*Problem*:
Among the lines below, copy exactly those from the one with "6 * |⟪U 0, Φ 0⟫_ℝ| := by" through the one with "have e6 : ∀", counting both ends.

________________

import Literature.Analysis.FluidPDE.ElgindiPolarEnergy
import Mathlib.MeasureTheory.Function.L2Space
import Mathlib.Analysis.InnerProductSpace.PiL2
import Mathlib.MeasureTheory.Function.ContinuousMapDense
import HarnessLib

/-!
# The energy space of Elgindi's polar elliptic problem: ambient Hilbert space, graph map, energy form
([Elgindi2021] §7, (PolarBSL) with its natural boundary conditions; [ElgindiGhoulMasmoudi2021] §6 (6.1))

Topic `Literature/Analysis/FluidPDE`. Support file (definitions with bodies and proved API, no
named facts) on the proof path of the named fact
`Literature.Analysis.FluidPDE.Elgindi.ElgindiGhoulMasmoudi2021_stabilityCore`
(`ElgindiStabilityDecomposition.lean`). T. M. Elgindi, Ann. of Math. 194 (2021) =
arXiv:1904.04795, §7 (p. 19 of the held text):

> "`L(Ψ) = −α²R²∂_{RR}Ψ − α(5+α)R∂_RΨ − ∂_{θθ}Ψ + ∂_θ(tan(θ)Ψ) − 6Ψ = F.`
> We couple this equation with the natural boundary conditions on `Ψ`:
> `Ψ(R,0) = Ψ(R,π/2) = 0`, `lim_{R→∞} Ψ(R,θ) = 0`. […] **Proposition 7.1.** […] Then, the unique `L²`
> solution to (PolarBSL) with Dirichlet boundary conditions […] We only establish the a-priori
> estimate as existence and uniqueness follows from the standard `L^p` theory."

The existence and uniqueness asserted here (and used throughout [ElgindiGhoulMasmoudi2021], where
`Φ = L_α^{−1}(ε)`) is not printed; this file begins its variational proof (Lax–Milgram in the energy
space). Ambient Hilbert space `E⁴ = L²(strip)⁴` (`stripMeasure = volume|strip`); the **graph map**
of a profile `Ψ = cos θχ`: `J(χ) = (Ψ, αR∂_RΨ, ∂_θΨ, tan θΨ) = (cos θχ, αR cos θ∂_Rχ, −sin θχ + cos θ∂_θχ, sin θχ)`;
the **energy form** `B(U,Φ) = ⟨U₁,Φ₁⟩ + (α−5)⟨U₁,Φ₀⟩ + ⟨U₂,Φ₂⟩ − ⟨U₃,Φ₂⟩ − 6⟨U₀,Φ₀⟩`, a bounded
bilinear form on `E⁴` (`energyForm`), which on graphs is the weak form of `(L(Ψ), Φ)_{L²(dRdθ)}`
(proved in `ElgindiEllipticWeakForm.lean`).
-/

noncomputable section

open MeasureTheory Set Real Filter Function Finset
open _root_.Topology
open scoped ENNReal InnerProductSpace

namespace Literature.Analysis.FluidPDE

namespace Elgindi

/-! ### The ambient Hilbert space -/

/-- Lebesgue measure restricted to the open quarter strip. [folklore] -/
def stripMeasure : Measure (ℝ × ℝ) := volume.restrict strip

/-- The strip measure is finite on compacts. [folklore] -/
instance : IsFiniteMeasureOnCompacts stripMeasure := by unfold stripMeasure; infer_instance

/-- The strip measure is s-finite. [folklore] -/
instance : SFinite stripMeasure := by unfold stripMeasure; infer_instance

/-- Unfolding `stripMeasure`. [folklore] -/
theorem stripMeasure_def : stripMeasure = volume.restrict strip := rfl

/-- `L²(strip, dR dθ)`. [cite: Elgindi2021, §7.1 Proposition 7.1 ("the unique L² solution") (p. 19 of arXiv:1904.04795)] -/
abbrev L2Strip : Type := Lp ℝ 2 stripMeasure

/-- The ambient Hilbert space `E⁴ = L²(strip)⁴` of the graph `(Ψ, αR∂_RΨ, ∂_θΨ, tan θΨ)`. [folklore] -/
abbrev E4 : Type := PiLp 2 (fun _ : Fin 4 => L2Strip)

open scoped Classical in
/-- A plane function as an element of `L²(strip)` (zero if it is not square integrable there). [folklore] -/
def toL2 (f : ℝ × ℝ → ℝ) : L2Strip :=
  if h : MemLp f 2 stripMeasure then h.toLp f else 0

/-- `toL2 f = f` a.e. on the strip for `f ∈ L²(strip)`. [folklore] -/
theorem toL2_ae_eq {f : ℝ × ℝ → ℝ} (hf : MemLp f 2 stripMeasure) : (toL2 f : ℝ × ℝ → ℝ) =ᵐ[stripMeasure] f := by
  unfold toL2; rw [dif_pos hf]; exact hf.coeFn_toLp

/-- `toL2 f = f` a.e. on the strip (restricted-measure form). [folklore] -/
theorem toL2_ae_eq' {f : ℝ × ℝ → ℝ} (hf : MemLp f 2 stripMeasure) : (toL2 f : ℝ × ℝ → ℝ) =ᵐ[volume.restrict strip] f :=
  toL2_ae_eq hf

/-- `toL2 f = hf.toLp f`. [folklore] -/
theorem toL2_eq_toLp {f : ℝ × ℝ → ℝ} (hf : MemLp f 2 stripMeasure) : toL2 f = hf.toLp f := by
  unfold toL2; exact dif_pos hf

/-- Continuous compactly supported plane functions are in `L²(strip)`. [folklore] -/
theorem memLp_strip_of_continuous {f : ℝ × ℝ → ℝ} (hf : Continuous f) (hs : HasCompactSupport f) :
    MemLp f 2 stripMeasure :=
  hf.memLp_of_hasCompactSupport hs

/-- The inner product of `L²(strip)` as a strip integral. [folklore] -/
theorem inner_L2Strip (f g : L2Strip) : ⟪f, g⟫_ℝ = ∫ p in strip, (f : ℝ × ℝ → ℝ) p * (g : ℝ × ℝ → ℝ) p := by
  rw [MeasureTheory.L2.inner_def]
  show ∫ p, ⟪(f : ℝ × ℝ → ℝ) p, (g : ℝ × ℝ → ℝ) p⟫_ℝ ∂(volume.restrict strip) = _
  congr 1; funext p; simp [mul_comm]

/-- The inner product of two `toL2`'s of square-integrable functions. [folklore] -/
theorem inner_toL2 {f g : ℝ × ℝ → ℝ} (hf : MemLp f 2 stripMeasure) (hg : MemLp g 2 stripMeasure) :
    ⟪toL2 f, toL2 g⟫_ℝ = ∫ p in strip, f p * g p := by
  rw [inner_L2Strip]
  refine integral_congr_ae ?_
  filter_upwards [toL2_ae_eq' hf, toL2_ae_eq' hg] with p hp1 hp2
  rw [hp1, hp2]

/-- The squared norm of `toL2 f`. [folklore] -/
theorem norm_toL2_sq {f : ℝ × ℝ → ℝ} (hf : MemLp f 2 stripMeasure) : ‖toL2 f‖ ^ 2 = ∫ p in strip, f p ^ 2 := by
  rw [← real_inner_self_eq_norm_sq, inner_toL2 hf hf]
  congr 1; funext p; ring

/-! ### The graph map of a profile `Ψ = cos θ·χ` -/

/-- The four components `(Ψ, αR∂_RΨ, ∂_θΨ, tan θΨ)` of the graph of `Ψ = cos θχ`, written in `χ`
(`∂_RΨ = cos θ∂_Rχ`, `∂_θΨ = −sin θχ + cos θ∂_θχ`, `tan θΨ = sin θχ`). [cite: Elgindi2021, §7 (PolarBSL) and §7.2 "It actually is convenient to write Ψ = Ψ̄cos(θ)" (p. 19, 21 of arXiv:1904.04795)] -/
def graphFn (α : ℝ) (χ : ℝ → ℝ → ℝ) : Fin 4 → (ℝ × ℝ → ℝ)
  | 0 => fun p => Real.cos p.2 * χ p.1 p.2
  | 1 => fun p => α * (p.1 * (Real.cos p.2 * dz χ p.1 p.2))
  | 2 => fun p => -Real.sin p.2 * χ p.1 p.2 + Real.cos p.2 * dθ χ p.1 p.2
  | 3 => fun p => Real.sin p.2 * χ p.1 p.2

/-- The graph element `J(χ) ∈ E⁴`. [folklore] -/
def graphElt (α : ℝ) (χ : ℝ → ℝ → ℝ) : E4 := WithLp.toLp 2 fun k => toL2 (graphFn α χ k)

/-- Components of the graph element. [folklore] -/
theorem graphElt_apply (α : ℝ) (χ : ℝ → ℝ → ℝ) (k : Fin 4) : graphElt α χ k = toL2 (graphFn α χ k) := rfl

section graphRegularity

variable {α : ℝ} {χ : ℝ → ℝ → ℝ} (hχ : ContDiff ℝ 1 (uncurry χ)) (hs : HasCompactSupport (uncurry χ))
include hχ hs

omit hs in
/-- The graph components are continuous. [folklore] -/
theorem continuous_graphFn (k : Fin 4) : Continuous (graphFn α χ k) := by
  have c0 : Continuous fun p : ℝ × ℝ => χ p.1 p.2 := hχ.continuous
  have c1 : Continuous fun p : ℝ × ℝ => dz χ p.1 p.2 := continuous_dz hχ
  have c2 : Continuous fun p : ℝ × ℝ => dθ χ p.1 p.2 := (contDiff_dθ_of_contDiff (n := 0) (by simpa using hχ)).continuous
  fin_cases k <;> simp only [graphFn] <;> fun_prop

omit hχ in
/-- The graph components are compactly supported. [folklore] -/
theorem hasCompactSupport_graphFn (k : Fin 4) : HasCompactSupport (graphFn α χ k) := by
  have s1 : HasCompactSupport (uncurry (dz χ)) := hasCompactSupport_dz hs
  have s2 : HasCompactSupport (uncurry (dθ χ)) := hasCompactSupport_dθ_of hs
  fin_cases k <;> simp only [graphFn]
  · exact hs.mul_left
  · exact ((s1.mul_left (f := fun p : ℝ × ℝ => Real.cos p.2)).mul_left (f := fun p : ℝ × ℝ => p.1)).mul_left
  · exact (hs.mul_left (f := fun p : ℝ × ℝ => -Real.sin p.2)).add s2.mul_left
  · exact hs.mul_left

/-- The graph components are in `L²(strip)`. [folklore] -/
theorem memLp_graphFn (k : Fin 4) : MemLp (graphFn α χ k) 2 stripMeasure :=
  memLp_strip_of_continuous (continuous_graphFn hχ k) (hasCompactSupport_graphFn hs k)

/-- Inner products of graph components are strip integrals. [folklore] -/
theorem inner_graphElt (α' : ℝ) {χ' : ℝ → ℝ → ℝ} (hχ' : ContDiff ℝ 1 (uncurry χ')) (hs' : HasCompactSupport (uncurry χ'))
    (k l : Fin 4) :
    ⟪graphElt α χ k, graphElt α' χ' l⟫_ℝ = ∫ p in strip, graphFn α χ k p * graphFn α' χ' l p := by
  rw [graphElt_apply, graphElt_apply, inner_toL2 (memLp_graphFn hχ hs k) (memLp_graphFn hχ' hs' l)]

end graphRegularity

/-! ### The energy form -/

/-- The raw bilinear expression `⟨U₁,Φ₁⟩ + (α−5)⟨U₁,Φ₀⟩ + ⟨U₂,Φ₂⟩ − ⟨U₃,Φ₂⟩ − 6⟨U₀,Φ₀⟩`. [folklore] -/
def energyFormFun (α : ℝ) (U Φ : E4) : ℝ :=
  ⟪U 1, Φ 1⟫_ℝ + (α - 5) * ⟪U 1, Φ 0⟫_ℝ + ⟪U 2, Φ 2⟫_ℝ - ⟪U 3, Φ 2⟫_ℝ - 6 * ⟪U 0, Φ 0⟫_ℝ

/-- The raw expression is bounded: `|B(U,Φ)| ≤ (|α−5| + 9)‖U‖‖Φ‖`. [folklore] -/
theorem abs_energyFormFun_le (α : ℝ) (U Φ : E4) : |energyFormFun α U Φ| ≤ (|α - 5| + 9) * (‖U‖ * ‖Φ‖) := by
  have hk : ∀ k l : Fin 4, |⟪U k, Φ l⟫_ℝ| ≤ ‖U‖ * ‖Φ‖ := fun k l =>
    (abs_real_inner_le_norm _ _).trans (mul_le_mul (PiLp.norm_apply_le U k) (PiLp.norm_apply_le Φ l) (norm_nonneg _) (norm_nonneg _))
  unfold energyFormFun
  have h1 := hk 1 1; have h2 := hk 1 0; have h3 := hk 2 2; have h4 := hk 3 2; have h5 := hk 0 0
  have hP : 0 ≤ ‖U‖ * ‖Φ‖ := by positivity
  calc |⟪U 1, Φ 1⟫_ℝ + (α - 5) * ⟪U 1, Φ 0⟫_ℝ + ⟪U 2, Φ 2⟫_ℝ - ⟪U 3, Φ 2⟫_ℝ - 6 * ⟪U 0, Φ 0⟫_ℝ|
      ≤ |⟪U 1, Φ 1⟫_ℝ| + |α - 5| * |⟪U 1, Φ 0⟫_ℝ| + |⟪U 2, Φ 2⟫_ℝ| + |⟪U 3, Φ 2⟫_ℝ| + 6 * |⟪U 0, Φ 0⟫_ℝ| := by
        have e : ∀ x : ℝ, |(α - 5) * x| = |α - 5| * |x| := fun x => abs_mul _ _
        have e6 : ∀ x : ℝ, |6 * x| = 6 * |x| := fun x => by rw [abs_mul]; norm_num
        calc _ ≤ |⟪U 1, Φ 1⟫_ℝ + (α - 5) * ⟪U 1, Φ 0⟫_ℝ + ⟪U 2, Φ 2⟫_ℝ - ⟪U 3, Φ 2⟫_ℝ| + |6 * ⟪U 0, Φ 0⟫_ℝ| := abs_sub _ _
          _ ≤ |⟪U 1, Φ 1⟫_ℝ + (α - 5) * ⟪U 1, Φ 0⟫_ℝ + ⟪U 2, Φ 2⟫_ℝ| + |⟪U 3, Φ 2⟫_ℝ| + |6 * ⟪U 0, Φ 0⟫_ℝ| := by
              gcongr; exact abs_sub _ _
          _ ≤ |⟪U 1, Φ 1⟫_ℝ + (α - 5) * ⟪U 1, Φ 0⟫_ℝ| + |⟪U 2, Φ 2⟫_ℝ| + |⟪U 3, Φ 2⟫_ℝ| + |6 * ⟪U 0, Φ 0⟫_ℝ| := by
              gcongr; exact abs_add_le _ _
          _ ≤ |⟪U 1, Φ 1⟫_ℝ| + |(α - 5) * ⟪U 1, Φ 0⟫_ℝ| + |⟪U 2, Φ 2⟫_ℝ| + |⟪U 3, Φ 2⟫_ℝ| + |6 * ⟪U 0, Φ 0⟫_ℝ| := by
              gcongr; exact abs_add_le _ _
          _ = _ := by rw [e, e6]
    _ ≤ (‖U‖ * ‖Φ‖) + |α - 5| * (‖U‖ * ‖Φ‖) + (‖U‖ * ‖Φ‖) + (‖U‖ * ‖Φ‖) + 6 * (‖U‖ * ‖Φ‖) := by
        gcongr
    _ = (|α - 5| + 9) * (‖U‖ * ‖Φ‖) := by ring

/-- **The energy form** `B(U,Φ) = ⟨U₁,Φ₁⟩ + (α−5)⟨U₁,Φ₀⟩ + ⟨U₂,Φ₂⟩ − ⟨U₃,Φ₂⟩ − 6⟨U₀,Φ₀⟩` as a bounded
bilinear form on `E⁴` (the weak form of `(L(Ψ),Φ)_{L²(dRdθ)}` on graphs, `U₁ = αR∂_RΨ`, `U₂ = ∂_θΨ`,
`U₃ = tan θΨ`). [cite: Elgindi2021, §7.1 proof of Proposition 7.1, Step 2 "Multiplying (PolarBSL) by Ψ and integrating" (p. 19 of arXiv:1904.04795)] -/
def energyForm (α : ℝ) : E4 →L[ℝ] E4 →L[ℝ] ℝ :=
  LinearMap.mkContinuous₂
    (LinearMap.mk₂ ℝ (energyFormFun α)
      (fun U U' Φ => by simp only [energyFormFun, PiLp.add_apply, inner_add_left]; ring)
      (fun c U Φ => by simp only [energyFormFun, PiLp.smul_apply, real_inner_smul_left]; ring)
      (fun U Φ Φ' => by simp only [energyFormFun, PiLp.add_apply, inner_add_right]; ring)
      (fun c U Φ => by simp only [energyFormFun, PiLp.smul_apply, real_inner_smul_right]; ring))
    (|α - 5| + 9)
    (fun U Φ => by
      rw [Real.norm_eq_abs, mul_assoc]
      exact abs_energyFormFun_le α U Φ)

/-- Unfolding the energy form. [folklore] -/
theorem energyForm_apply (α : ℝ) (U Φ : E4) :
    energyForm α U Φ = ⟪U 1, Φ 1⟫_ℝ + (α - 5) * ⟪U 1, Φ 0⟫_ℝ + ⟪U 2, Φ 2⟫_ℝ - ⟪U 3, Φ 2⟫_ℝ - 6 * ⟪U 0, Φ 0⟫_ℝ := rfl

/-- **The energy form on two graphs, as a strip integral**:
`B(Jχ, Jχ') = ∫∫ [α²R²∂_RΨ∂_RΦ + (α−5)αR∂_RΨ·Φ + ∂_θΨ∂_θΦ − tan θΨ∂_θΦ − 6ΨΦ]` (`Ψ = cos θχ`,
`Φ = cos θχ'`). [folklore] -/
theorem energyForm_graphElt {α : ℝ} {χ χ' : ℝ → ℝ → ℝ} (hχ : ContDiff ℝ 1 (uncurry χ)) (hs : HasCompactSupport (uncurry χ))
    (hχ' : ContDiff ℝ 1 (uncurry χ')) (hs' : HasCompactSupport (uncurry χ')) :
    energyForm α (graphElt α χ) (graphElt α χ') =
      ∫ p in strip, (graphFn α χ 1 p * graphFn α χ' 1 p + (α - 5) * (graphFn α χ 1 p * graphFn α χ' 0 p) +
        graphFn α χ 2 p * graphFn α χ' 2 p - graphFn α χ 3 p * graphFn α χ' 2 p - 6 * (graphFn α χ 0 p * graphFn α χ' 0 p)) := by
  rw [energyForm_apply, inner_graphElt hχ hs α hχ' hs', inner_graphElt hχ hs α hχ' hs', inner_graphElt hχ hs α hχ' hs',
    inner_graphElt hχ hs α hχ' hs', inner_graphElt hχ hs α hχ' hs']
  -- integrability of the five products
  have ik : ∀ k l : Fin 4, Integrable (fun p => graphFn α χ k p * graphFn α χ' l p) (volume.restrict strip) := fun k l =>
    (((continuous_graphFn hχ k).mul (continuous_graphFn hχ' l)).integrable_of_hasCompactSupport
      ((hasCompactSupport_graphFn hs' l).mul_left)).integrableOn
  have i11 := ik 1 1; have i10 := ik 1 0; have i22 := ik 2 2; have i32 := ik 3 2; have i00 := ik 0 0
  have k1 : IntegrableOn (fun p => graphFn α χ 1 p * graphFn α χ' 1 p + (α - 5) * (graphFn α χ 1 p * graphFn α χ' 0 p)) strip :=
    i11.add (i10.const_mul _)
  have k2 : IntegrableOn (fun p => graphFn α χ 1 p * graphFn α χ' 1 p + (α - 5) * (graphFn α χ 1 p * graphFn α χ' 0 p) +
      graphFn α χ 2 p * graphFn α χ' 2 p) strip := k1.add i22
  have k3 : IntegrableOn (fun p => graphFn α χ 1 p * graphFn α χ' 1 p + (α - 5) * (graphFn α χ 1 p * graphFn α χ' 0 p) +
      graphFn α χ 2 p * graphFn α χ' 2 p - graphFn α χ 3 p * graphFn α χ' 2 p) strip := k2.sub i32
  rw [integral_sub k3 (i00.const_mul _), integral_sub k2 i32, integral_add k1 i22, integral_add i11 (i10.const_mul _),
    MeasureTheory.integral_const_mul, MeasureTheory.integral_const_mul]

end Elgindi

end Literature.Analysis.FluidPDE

________________

*Solution*:
      ≤ |⟪U 1, Φ 1⟫_ℝ| + |α - 5| * |⟪U 1, Φ 0⟫_ℝ| + |⟪U 2, Φ 2⟫_ℝ| + |⟪U 3, Φ 2⟫_ℝ| + 6 * |⟪U 0, Φ 0⟫_ℝ| := by
        have e : ∀ x : ℝ, |(α - 5) * x| = |α - 5| * |x| := fun x => abs_mul _ _
        have e6 : ∀ x : ℝ, |6 * x| = 6 * |x| := fun x => by rw [abs_mul]; norm_num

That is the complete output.